WHAT IS NEEDED
For the entries that follow, restate word for word the line containing "unfold soloInformedKappaHat", the line containing "v = soloInformedKappaTilde", and every line that lies between them.

[Collected data]
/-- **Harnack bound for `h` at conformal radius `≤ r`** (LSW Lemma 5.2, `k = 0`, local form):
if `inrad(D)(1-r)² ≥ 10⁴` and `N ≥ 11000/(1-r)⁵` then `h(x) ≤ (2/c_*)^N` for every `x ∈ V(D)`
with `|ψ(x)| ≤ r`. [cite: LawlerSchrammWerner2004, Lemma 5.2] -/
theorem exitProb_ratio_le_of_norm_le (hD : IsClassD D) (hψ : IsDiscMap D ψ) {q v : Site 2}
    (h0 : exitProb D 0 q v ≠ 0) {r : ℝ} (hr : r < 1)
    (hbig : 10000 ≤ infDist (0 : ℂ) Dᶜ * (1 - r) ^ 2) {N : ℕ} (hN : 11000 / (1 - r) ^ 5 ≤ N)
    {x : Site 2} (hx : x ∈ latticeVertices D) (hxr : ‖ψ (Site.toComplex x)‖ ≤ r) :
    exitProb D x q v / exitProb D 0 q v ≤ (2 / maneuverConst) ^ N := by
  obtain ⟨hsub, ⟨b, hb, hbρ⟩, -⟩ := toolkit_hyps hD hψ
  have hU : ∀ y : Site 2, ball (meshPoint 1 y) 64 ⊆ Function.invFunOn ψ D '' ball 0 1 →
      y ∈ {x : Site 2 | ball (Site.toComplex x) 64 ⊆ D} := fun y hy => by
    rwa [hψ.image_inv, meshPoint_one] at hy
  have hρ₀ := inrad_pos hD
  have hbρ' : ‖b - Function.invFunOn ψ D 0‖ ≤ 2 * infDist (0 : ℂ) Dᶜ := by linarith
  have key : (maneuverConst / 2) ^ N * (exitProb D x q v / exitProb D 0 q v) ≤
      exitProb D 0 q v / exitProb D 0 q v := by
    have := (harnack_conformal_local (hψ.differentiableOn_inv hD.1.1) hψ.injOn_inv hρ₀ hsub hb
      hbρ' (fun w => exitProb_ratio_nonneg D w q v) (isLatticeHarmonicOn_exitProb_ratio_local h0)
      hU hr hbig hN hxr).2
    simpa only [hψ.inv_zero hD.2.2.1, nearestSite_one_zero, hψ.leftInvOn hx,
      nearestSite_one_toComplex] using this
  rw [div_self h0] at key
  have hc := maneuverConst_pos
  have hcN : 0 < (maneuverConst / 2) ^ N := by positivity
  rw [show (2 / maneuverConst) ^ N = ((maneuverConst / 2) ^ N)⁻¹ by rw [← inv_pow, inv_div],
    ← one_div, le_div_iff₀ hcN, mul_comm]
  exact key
--
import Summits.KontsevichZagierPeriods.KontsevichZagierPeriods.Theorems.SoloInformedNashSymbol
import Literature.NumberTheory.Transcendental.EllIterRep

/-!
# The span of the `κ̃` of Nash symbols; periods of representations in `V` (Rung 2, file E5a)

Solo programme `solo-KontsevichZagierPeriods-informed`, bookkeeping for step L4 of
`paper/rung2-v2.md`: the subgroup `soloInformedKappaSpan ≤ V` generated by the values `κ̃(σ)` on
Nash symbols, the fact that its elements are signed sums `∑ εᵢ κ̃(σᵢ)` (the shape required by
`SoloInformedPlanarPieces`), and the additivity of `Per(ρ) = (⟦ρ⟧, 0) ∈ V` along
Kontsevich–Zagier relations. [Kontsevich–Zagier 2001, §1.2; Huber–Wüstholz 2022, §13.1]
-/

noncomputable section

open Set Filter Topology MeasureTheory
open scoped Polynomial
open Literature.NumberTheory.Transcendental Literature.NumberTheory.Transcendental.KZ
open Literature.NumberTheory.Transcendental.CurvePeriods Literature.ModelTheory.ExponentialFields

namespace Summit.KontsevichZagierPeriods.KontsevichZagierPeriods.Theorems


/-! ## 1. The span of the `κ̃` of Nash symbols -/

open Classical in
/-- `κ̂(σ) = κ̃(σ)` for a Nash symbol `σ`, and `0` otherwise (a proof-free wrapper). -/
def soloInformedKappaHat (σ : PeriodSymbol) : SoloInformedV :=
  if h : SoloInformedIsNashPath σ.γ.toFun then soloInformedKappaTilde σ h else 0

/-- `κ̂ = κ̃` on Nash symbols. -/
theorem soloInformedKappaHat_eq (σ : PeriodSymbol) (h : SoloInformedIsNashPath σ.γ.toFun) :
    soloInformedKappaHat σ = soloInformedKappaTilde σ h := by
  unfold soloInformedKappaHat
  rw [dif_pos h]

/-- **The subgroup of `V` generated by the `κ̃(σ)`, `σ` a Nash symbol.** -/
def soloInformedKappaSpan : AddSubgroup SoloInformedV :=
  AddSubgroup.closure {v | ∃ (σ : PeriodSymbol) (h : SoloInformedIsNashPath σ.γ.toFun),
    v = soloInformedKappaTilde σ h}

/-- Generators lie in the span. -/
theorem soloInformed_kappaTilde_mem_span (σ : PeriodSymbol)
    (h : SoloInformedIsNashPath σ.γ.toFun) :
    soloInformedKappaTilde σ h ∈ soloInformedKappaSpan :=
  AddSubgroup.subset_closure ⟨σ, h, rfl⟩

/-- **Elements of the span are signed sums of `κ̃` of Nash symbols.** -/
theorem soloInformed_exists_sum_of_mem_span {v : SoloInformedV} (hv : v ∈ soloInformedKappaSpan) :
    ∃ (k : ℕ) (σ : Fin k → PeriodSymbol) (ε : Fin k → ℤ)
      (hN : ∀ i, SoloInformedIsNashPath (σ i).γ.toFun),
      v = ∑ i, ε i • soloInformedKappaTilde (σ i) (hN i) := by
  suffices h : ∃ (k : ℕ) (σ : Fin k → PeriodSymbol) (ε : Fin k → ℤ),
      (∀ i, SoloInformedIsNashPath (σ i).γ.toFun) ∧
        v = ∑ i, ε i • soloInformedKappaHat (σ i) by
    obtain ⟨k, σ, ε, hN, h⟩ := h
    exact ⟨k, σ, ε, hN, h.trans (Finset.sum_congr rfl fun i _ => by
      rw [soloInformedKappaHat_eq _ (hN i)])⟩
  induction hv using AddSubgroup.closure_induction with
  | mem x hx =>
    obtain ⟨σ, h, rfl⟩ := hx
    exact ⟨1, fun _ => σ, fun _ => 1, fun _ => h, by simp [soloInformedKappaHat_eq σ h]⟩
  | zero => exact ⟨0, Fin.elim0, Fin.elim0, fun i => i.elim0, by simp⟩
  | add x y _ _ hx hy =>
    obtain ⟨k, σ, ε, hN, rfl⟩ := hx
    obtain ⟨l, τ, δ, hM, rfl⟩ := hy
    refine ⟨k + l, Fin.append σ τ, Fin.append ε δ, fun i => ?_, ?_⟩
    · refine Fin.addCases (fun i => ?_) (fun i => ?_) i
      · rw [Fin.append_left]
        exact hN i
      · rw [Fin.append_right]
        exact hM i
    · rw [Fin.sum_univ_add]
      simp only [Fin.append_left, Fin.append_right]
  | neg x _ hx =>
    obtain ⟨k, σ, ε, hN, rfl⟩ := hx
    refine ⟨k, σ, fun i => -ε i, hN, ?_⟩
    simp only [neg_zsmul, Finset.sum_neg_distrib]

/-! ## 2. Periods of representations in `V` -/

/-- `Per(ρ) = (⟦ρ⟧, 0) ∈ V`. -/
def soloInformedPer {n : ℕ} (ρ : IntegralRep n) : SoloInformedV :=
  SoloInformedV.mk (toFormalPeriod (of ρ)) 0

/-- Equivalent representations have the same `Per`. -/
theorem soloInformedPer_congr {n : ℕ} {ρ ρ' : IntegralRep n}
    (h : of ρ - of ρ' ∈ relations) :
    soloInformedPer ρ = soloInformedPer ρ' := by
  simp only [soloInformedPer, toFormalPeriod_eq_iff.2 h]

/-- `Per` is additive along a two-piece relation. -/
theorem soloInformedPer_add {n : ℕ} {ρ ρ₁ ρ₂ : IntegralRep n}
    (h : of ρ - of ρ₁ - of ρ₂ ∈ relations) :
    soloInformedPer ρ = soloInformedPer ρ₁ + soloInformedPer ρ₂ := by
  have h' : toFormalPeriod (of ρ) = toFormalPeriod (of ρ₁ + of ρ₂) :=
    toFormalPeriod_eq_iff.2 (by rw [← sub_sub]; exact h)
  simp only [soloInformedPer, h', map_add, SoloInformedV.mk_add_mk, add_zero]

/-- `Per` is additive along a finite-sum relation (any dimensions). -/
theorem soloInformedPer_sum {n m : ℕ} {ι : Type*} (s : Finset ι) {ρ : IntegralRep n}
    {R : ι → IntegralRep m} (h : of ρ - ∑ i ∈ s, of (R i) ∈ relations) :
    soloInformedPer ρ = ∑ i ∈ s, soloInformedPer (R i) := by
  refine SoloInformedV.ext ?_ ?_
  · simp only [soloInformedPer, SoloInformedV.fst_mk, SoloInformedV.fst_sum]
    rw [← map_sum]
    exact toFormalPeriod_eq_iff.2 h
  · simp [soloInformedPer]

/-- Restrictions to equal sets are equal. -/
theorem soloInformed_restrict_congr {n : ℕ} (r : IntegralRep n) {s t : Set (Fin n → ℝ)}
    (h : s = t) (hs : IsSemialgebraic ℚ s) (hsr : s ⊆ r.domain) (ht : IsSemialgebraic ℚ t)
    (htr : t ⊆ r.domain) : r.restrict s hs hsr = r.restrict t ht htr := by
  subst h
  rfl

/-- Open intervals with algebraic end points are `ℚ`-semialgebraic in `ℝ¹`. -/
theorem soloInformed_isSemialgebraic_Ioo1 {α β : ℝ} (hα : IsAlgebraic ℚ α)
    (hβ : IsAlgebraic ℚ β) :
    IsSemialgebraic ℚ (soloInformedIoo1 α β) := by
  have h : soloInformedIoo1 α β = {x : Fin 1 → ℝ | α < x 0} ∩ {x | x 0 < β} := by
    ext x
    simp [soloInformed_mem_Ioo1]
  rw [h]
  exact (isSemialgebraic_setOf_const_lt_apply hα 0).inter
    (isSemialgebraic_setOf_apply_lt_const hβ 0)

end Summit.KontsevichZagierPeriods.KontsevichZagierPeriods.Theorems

TASK ANSWER
  unfold soloInformedKappaHat
  rw [dif_pos h]

/-- **The subgroup of `V` generated by the `κ̃(σ)`, `σ` a Nash symbol.** -/
def soloInformedKappaSpan : AddSubgroup SoloInformedV :=
  AddSubgroup.closure {v | ∃ (σ : PeriodSymbol) (h : SoloInformedIsNashPath σ.γ.toFun),
    v = soloInformedKappaTilde σ h}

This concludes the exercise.